WORK REQUEST: Starting with the opening line of the material, restate every line word for word, and end on the line containing "## References".

DATA:

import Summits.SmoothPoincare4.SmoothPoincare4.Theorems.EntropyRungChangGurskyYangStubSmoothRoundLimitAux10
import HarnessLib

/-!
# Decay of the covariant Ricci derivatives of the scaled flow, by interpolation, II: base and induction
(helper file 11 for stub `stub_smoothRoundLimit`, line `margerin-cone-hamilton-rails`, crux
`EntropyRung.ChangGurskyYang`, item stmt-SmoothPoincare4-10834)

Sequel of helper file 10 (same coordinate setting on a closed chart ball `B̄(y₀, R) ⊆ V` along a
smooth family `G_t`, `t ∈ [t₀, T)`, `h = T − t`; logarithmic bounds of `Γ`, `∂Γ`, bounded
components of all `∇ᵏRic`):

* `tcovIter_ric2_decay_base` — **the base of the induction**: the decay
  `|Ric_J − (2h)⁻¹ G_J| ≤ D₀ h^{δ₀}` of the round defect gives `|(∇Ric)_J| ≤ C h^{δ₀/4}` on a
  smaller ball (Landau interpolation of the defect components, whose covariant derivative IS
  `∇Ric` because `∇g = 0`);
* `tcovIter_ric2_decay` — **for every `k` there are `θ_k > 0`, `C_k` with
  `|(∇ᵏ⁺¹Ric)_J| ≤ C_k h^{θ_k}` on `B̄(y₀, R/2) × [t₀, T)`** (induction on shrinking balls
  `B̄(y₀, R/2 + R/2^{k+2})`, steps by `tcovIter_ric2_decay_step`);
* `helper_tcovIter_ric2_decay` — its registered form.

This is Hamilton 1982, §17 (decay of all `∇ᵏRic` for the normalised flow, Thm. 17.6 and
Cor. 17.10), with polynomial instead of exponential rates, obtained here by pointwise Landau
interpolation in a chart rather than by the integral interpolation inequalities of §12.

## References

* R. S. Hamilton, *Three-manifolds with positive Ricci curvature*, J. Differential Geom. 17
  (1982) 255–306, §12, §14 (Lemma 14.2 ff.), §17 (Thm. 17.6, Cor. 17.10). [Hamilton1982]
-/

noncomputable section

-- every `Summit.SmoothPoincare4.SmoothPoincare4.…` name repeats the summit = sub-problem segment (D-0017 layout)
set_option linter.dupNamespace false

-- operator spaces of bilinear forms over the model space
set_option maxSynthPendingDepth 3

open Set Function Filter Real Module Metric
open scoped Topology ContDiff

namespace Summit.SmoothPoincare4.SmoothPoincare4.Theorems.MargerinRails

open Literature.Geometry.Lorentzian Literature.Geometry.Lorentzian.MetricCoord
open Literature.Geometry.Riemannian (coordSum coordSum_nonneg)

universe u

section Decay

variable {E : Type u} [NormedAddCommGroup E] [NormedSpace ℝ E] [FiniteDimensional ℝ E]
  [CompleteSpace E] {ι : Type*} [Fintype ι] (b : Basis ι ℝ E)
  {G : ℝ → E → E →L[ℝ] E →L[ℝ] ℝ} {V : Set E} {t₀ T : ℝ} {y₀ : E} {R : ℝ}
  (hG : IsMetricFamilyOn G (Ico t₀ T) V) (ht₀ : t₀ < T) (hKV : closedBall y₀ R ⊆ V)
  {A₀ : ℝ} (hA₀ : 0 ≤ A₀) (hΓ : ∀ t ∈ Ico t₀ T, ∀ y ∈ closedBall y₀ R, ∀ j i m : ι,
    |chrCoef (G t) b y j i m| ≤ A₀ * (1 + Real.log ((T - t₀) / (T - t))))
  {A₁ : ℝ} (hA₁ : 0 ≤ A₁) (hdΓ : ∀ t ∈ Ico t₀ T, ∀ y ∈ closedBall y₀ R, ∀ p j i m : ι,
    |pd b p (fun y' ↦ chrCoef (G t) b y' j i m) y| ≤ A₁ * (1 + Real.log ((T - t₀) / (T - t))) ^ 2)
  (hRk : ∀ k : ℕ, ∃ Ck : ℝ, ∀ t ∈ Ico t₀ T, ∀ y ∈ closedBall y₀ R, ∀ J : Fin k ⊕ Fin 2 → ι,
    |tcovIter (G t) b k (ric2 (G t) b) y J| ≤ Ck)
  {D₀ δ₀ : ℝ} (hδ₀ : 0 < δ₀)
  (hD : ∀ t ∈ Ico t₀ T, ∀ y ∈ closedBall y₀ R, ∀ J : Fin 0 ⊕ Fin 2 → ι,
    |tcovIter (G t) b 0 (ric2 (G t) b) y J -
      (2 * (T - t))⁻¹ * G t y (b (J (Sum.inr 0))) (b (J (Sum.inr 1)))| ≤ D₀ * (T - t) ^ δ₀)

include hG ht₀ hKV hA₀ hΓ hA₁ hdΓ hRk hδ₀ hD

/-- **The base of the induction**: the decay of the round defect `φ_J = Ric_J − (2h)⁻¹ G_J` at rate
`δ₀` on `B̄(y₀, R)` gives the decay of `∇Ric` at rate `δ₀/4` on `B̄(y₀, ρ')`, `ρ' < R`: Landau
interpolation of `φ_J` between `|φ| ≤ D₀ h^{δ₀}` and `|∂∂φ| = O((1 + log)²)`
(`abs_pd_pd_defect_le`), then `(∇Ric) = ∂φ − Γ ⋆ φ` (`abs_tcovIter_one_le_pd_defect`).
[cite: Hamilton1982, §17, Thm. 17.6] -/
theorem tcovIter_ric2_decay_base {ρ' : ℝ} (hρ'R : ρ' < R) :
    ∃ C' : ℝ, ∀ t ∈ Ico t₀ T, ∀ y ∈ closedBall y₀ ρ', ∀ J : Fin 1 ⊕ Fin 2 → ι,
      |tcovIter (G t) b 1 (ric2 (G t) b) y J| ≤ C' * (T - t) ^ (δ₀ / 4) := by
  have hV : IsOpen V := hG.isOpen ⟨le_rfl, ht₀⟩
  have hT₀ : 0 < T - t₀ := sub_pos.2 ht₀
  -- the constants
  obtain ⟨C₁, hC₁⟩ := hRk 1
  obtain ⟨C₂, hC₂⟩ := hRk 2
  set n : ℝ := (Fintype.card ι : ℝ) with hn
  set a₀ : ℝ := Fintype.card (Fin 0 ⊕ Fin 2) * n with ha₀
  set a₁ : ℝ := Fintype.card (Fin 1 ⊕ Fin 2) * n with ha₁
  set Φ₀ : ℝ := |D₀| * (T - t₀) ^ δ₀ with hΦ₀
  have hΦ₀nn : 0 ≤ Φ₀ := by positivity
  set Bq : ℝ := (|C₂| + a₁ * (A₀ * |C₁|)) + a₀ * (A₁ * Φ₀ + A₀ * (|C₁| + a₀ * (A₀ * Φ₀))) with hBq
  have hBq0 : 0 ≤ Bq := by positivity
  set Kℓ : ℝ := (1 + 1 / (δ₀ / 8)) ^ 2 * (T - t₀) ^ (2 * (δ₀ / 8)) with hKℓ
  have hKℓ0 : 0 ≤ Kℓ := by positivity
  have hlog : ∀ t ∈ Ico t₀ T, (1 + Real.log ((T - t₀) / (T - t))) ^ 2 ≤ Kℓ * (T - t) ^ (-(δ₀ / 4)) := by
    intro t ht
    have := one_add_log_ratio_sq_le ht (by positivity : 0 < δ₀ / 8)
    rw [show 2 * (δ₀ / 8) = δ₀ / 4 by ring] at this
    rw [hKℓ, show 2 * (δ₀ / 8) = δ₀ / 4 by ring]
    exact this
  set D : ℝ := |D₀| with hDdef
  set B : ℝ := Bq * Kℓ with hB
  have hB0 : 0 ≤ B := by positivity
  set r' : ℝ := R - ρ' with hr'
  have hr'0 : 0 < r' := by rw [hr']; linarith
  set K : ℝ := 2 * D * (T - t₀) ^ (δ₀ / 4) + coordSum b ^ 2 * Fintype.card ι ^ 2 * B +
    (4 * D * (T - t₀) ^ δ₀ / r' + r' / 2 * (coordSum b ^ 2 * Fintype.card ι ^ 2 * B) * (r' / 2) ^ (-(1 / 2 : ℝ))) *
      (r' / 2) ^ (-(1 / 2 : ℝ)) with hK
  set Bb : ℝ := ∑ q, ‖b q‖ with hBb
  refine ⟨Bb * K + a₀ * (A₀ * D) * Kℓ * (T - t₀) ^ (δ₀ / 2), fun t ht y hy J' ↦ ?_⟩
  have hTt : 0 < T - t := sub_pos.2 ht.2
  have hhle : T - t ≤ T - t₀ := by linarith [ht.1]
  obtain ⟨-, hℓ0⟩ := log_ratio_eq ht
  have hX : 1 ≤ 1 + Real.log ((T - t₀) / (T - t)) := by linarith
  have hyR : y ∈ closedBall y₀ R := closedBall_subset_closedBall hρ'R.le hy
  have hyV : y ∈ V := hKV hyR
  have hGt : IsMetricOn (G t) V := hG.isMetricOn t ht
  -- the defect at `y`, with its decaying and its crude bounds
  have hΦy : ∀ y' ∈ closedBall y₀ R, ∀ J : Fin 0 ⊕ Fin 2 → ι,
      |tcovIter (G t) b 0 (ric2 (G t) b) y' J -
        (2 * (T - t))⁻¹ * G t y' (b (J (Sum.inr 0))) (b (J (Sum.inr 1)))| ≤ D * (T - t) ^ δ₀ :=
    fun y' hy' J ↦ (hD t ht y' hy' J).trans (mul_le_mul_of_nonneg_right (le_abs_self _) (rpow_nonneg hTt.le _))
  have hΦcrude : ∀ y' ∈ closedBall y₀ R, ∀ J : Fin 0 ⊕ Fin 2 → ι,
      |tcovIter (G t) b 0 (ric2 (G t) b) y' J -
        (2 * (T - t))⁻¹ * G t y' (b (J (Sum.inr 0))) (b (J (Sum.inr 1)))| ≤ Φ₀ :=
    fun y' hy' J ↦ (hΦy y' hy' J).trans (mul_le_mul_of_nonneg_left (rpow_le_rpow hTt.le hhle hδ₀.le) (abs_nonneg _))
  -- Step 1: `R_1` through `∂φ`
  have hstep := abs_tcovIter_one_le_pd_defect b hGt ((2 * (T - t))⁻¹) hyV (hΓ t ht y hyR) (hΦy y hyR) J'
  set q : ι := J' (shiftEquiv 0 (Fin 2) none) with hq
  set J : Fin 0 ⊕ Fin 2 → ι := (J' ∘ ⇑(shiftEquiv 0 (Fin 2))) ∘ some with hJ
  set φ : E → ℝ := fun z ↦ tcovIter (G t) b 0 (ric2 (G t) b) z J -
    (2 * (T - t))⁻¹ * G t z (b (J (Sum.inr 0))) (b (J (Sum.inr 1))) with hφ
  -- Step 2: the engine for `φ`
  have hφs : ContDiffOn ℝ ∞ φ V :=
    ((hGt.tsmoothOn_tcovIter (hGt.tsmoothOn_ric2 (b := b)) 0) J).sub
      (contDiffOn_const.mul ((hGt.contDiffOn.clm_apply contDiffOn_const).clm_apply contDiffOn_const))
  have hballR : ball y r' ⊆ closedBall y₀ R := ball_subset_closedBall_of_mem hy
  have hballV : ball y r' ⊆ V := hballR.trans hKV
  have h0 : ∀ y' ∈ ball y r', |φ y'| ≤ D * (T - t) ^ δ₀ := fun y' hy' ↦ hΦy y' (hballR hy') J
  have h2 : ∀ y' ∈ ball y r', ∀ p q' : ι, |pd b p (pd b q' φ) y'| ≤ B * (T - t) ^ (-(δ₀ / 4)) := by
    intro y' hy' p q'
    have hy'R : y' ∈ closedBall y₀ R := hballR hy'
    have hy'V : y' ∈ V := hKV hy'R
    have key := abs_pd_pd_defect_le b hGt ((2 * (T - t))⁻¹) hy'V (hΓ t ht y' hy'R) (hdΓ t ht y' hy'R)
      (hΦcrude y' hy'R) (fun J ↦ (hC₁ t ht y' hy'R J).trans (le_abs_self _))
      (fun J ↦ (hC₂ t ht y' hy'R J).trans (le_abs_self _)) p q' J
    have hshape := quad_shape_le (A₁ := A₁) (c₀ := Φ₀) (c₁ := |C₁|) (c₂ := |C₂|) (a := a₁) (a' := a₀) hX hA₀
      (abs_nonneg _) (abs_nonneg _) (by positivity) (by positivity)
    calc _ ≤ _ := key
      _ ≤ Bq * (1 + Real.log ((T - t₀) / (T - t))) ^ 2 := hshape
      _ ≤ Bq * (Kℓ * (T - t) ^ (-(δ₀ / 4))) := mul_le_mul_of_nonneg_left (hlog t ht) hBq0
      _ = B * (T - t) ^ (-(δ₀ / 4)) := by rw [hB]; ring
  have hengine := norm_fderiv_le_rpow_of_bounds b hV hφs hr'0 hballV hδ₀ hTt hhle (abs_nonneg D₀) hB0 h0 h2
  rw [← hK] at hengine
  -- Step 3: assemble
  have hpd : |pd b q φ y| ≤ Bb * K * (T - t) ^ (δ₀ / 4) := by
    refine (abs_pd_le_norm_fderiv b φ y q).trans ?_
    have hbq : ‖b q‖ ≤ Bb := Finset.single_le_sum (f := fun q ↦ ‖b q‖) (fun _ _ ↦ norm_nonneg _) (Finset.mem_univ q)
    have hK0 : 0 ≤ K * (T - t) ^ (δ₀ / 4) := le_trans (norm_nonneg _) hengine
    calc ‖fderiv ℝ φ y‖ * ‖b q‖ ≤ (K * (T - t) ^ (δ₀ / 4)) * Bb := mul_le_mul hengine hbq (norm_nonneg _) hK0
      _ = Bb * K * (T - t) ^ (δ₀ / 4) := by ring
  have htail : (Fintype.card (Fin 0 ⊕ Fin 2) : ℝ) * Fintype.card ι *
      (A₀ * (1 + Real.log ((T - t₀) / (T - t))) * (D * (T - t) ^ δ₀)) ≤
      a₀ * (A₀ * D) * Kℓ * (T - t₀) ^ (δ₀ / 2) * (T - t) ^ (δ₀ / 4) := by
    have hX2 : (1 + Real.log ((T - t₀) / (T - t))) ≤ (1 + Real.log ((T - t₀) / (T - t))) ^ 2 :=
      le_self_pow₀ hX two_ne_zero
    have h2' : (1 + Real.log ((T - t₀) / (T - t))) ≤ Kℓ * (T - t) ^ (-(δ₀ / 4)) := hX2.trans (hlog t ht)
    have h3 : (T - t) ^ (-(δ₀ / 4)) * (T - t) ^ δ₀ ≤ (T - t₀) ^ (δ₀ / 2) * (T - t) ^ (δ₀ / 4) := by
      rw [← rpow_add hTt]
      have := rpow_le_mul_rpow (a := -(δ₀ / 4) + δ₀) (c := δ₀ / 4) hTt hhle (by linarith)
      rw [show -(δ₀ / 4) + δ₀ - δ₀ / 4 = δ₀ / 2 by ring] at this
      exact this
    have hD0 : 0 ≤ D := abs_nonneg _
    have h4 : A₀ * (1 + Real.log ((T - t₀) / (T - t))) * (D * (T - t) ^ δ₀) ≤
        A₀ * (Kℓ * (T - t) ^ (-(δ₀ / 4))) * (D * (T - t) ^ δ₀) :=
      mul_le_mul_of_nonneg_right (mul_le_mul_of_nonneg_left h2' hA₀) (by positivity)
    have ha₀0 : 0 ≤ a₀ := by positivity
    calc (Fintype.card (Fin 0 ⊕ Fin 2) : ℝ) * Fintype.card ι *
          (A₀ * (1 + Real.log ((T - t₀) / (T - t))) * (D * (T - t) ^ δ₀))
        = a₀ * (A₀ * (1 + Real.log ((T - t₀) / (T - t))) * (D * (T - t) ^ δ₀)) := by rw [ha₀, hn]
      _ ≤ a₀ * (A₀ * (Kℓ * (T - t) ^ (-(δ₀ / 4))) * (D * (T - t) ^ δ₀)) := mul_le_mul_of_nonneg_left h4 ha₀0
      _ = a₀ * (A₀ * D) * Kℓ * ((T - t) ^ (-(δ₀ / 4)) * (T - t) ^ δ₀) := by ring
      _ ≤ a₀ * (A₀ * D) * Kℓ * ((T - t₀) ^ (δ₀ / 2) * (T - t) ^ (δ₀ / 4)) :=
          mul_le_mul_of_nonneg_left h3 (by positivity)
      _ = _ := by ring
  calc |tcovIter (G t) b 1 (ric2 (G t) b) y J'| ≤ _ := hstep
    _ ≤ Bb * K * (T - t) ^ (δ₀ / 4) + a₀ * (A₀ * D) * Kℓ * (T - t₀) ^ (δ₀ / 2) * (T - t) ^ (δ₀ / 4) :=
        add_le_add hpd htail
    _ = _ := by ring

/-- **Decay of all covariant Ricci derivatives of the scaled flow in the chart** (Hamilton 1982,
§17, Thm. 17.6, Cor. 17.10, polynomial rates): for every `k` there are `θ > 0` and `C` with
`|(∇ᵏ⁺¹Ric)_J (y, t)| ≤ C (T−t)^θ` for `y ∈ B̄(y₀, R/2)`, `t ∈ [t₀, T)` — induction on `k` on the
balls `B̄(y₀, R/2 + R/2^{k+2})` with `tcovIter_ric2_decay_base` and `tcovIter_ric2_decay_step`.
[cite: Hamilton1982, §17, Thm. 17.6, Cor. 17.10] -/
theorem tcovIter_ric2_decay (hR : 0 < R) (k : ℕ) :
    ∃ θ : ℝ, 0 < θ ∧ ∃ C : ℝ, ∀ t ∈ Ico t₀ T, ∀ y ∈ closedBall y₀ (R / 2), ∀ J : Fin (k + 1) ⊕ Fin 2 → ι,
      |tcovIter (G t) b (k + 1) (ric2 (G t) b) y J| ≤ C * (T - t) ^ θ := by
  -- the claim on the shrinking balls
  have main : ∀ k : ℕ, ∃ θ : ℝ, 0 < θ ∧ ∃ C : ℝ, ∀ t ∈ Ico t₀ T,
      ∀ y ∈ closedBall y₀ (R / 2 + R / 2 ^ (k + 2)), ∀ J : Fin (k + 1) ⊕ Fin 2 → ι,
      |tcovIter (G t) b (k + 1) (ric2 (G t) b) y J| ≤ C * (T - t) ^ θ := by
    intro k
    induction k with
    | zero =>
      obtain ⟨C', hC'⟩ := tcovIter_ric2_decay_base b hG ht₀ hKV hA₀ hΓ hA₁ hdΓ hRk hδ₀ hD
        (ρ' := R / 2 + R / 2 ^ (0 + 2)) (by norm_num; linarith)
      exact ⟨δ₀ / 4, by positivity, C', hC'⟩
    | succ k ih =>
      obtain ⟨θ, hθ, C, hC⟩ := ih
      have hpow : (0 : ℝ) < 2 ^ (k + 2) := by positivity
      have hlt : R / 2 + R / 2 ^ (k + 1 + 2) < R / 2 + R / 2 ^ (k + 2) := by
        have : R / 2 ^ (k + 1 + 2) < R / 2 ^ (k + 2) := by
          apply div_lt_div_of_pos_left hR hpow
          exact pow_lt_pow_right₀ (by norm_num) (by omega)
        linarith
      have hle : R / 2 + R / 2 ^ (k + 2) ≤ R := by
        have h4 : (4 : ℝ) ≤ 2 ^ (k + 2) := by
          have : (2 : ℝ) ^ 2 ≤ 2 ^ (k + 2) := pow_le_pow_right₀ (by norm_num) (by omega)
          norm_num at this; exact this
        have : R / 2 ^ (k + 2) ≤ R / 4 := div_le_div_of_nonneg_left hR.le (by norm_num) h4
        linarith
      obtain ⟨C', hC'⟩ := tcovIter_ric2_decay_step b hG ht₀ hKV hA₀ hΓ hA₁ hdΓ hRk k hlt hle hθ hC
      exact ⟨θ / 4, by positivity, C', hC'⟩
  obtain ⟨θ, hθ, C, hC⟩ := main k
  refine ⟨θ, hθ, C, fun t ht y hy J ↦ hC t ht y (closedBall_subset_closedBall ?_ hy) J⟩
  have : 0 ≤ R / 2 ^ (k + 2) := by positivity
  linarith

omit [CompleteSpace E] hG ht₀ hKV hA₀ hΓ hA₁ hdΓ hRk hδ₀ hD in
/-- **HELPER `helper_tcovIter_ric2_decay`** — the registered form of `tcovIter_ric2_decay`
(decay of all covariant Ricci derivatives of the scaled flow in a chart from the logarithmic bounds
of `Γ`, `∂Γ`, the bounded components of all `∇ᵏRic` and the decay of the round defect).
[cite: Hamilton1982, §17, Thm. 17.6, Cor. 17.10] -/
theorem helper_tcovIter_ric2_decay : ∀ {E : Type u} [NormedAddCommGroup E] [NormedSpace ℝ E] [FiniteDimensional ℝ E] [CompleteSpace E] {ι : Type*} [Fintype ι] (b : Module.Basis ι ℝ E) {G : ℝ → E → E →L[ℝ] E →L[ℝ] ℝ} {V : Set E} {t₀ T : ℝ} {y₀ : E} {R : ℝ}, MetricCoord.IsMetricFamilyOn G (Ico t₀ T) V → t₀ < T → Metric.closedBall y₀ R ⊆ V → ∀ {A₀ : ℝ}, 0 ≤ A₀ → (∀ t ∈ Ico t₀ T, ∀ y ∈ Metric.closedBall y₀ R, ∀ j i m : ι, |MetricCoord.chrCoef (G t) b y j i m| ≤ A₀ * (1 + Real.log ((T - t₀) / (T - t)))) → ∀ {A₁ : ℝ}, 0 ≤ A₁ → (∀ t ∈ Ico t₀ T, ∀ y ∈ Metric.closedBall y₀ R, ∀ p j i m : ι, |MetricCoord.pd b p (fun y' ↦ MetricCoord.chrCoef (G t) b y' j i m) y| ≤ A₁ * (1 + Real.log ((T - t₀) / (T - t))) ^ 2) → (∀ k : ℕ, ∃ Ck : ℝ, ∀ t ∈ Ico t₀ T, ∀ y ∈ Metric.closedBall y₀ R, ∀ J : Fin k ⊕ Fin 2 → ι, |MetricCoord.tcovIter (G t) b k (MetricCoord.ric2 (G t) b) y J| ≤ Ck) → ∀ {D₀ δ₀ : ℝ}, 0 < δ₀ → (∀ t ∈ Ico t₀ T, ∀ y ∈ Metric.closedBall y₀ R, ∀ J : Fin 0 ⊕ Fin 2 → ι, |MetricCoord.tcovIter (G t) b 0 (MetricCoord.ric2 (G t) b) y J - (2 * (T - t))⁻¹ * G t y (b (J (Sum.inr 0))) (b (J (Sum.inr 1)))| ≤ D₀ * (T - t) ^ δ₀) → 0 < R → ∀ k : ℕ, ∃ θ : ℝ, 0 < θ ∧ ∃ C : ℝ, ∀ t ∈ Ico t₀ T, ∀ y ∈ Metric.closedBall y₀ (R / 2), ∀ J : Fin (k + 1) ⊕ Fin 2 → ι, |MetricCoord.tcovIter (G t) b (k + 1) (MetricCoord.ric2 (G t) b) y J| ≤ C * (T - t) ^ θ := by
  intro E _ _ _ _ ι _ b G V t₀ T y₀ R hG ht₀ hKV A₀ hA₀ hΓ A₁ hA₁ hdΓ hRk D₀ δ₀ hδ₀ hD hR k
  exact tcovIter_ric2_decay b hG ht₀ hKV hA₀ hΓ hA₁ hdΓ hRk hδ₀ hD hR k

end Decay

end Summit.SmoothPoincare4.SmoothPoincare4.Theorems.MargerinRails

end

SOLUTION FOR THIS TASK:
import Summits.SmoothPoincare4.SmoothPoincare4.Theorems.EntropyRungChangGurskyYangStubSmoothRoundLimitAux10
import HarnessLib

/-!
# Decay of the covariant Ricci derivatives of the scaled flow, by interpolation, II: base and induction
(helper file 11 for stub `stub_smoothRoundLimit`, line `margerin-cone-hamilton-rails`, crux
`EntropyRung.ChangGurskyYang`, item stmt-SmoothPoincare4-10834)

Sequel of helper file 10 (same coordinate setting on a closed chart ball `B̄(y₀, R) ⊆ V` along a
smooth family `G_t`, `t ∈ [t₀, T)`, `h = T − t`; logarithmic bounds of `Γ`, `∂Γ`, bounded
components of all `∇ᵏRic`):

* `tcovIter_ric2_decay_base` — **the base of the induction**: the decay
  `|Ric_J − (2h)⁻¹ G_J| ≤ D₀ h^{δ₀}` of the round defect gives `|(∇Ric)_J| ≤ C h^{δ₀/4}` on a
  smaller ball (Landau interpolation of the defect components, whose covariant derivative IS
  `∇Ric` because `∇g = 0`);
* `tcovIter_ric2_decay` — **for every `k` there are `θ_k > 0`, `C_k` with
  `|(∇ᵏ⁺¹Ric)_J| ≤ C_k h^{θ_k}` on `B̄(y₀, R/2) × [t₀, T)`** (induction on shrinking balls
  `B̄(y₀, R/2 + R/2^{k+2})`, steps by `tcovIter_ric2_decay_step`);
* `helper_tcovIter_ric2_decay` — its registered form.

This is Hamilton 1982, §17 (decay of all `∇ᵏRic` for the normalised flow, Thm. 17.6 and
Cor. 17.10), with polynomial instead of exponential rates, obtained here by pointwise Landau
interpolation in a chart rather than by the integral interpolation inequalities of §12.

## References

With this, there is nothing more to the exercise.